Internal update protocol

  1. When the leader gets a new configuration, it assigns a monotonically increasing version number to it and stores it in a k8s annotation (similar to how the leader election algorithm uses annotations). The version # will be for router-internal use only.
  2. When the leader gets a new configuration, it increments the version, stores it in the annotation, then sends the version along with the new configuration to all other router replicas. Each replica only responds when it has finished updating both its config and version number. If any replica doesn't respond within a reasonable timeout, the leader terminates it.
  3. When a non-leader comes online with a version #, it compares its local known value with that in the annotation. If they don't match, it requests the most up to date version number and config from the leader
  4. When a non-leader comes online with no version, it requests the most up to date version and config from the leader.
  5. If a non-leader gets one or more configurations pushed to it while it is receiving the version # and config from the leader, it applies the most up to date version number of all configs that it gets

External update protocol

The current implementation of the router polls the Kubernetes API for changes in the routable services. Let's say the controller adds a new routable service. After it does so, it queries the leader (see below for how it does this) to ensure that all replicas have received this new routable service. The controller doesn't finish the deploy until the leader says that all replicas have the new routable service.

Querying the leader

The k8s leader election protocol provides for all replicas to know who the leader is. If a request goes to a non-leader, it should just forward it to a leader. This behavior allows the controller (or any other entity) to just query the router service, and wherever the request lands, it will make it to the leader.

@krancour
Copy link
Contributor

@arschles a thought I've just had... how long do you suppose the leader should wait for each follower to confirm that config has been received and applied? If it's less than 10 seconds, that seems a bit impatient... but if 10 seconds or more, then we're better off just allowing each replica to run its own config loop like they would today. I know what we want is immediate consistency among all router replicas, but there's really no such thing as immediate... what's the acceptable threshold here?

@arschles
Copy link
Member Author

@krancour 10 seconds seems like a lot, but anyway what I mean is a timeout within which a healthy node will respond, and an unhealthy one won't. We may consider introducing a backoff retry mechanism here, but can discuss further when we get there.

Also, what I mean by immediate consistency is that the leader will not continue in the polling loop until all replicas have applied the same change that it just observed.
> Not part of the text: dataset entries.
import Summits.BirchSwinnertonDyer.Rank1Residual.X11b.KolyvaginPointRestriction
import HarnessLib

/-!
# T1 JET (cell `bsd-jet`), road K — striking McCallum 1991 Prop. 5.2 (`h52`), brick 3: the SWAP WALK
# (pure combinatorics: swapping out the primes of small index one at a time terminates)

HONEST FRAMING (programme file §HONESTY, verbatim): «no tranche here proves BSD; ARM L moves the
LITERAL column of an r ≤ 1 census into the kernel-proved-modulo-named-print column.» THEOREMS ONLY
(seat `bsd-jet-pv-2`, session g6; `--supports stmt-BirchSwinnertonDyer-14418`, helper); 0 classes move;
road-K DOCUMENTARY. Nothing is asserted about any curve; no item closes.

WHAT. The induction skeleton of Kolyvagin's prime-swap walk behind McCallum 1991 Prop. 5.2 (LMS LN 153,
proof pp. 305–306: "Replacing `n` by `nl'/l_0` … and hence eventually …"): for an index function `M`,
a target `m'` and an invariant `Good` on square-free conductors that survives ONE swap of a prime
`ℓ₀ ∣ n` of index `< m'` for a fresh prime `ℓ'` of index `≥ m'` (`hstep`, the content of bricks 2a/2b
`Swap.exists_swapPrime` / `Swap.not_dvd_of_swap` once the compatible data are supplied), every `Good`
conductor leads to a `Good` conductor all of whose primes have index `≥ m'`
(`exists_forall_le_index_of_swapStep`; induction on the number of primes of index `< m'`, which drops
by one per swap: `card_badPrimes_swap`). No curve, no cohomology. References (locators only):
[cite: McCallumLMS1991, §5, proof of Prop. 5.2 (pp. 305–306)] [cite: Jetchev2008, proof of Thm. 1.4
(p. 824), citing [Kol91b, Thm. 1]]. Design: no definitions. Axioms: `propext`, `Classical.choice`,
`Quot.sound`.
-/

set_option autoImplicit false

open scoped Classical
open Finset Summit.BirchSwinnertonDyer.Rank1Residual.X11b.KolyvaginTowerLift

namespace Summit.BirchSwinnertonDyer.Rank1Residual.JET.Swap

/-- **Prime factors after one swap**: for `n` square-free, a prime `ℓ₀ ∣ n` and a prime `ℓ'`,
`(n/ℓ₀ · ℓ').primeFactors = insert ℓ' (n.primeFactors.erase ℓ₀)`. [folklore] -/
theorem primeFactors_swap {n ℓ₀ ℓ' : ℕ} (hn : Squarefree n) (hℓ₀ : ℓ₀ ∈ n.primeFactors)
    (hℓ' : ℓ'.Prime) :
    (n / ℓ₀ * ℓ').primeFactors = insert ℓ' (n.primeFactors.erase ℓ₀) := by
  have hn0 : n ≠ 0 := hn.ne_zero
  have hℓ₀p : ℓ₀.Prime := Nat.prime_of_mem_primeFactors hℓ₀
  have hℓ₀n : ℓ₀ ∣ n := Nat.dvd_of_mem_primeFactors hℓ₀
  have hm0 : n / ℓ₀ ≠ 0 := (hn.squarefree_of_dvd (Nat.div_dvd_of_dvd hℓ₀n)).ne_zero
  rw [Nat.primeFactors_mul hm0 hℓ'.ne_zero, hℓ'.primeFactors, primeFactors_div_eq_erase hn hℓ₀p hℓ₀n,
    Finset.union_comm]
  rfl

/-- **The swapped conductor is square-free.** [folklore] -/
theorem squarefree_swap {n ℓ₀ ℓ' : ℕ} (hn : Squarefree n) (hℓ₀ : ℓ₀ ∈ n.primeFactors)
    (hℓ' : ℓ'.Prime) (hℓ'n : ℓ' ∉ n.primeFactors) : Squarefree (n / ℓ₀ * ℓ') := by
  have hn0 : n ≠ 0 := hn.ne_zero
  have hℓ₀n : ℓ₀ ∣ n := Nat.dvd_of_mem_primeFactors hℓ₀
  have hm : Squarefree (n / ℓ₀) := hn.squarefree_of_dvd (Nat.div_dvd_of_dvd hℓ₀n)
  have hℓ'm : ¬ ℓ' ∣ n / ℓ₀ := fun h ↦
    hℓ'n (Nat.mem_primeFactors.mpr ⟨hℓ', h.trans (Nat.div_dvd_of_dvd hℓ₀n), hn0⟩)
  exact (Nat.squarefree_mul ((Nat.Prime.coprime_iff_not_dvd hℓ').mpr hℓ'm).symm).mpr
    ⟨hm, hℓ'.squarefree⟩

/-- **One swap removes one prime of small index**: with `M ℓ₀ < m' ≤ M ℓ'`, the number of prime
factors of index `< m'` drops by one from `n` to `n/ℓ₀ · ℓ'`. [cite: McCallumLMS1991, §5 proof of
Prop. 5.2 (p. 306: "we add ψ to X and increase k to k+1")] -/
theorem card_badPrimes_swap (M : ℕ → ℕ) (m' : ℕ) {n ℓ₀ ℓ' : ℕ} (hn : Squarefree n)
    (hℓ₀ : ℓ₀ ∈ n.primeFactors) (hMℓ₀ : M ℓ₀ < m') (hℓ' : ℓ'.Prime) (hMℓ' : m' ≤ M ℓ') :
    ((n / ℓ₀ * ℓ').primeFactors.filter (fun q ↦ M q < m')).card + 1 =
      (n.primeFactors.filter (fun q ↦ M q < m')).card := by
  rw [primeFactors_swap hn hℓ₀ hℓ', Finset.filter_insert, if_neg (not_lt.mpr hMℓ'),
    Finset.filter_erase, Finset.card_erase_add_one]
  exact Finset.mem_filter.mpr ⟨hℓ₀, hMℓ₀⟩

/-- **The swap walk terminates** (McCallum 1991, proof of Prop. 5.2, pp. 305–306: "Replacing `n` by
`nl'/l_0` … eventually … `S ⊂ S(M)`"). For an index function `M : ℕ → ℕ`, a target `m'`, and a
predicate `Good` on natural numbers implying square-freeness and stable under ONE swap of any prime
factor of index `< m'` for some fresh prime of index `≥ m'` (`hstep`): from any `Good n₀` there is a
`Good n` all of whose prime factors have index `≥ m'`. Induction on `#{q ∣ n : M q < m'}`.
[cite: McCallumLMS1991, §5 proof of Prop. 5.2 (pp. 305–306)] -/
theorem exists_forall_le_index_of_swapStep (M : ℕ → ℕ) (m' : ℕ) (Good : ℕ → Prop)
    (hsq : ∀ n, Good n → Squarefree n)
    (hstep : ∀ n, Good n → ∀ ℓ₀ ∈ n.primeFactors, M ℓ₀ < m' →
      ∃ ℓ' : ℕ, ℓ'.Prime ∧ ℓ' ∉ n.primeFactors ∧ m' ≤ M ℓ' ∧ Good (n / ℓ₀ * ℓ'))
    {n₀ : ℕ} (h₀ : Good n₀) :
    ∃ n : ℕ, Good n ∧ ∀ q ∈ n.primeFactors, m' ≤ M q := by
  -- induction on the number of prime factors of index `< m'`
  suffices H : ∀ (B : ℕ) (n : ℕ), Good n → (n.primeFactors.filter (fun q ↦ M q < m')).card = B →
      ∃ n' : ℕ, Good n' ∧ ∀ q ∈ n'.primeFactors, m' ≤ M q from H _ n₀ h₀ rfl
  intro B
  induction B with
  | zero =>
    intro n hn hB
    refine ⟨n, hn, fun q hq ↦ ?_⟩
    by_contra hlt
    rw [not_le] at hlt
    have : q ∈ n.primeFactors.filter (fun q ↦ M q < m') := Finset.mem_filter.mpr ⟨hq, hlt⟩
    rw [Finset.card_eq_zero.mp hB] at this
    exact Finset.notMem_empty q this
  | succ B ih =>
    intro n hn hB
    -- a prime of small index exists
    have hne : (n.primeFactors.filter (fun q ↦ M q < m')).Nonempty := by
      rw [← Finset.card_pos, hB]; exact Nat.succ_pos B
    obtain ⟨ℓ₀, hℓ₀⟩ := hne
    obtain ⟨hℓ₀n, hMℓ₀⟩ := Finset.mem_filter.mp hℓ₀
    obtain ⟨ℓ', hℓ', hℓ'n, hMℓ', hgood⟩ := hstep n hn ℓ₀ hℓ₀n hMℓ₀
    refine ih (n / ℓ₀ * ℓ') hgood ?_
    have := card_badPrimes_swap M m' (hsq n hn) hℓ₀n hMℓ₀ hℓ' hMℓ'
    omega

end Summit.BirchSwinnertonDyer.Rank1Residual.JET.Swap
It would be immediate in terms of CAP

@krancour
Copy link
Contributor

10 seconds seems like a lot

I agree that in the general case, the configuration can be pushed to all replicas and applied much faster than 10 seconds. I just felt like 10 seconds or less feels like an overly aggressive timeout... but maybe not.

what I mean by immediate consistency is that the leader will not continue in the polling loop until all replicas have applied the same change that it just observed

Forgive my inquisitiveness on this... would it really solve for the initial complaint then? There's always going to be a window of time in which n > 1 routers might yield one of two different responses to the same request. It seems this window could be made smaller simply by tightening the config loop.

Having said that, I think I'm still, overall in favor of this, just perhaps for different reasons. If the config loop were tightened on n replicas, that's a lot of chatter with the apiserver. This scheme we're discussing has only the elected leader talking to the apiserver. (Well... I guess that's not entirely true, because the leader election algorithm involves plenty of chatter with the apiserver.)

@arschles
Copy link
Member Author

would it really solve for the initial complaint then?

Yes, it would, because although the routers won't all pick up the new configuration at the same time, there would be a time after which we can be sure that all the routers have picked up the new config.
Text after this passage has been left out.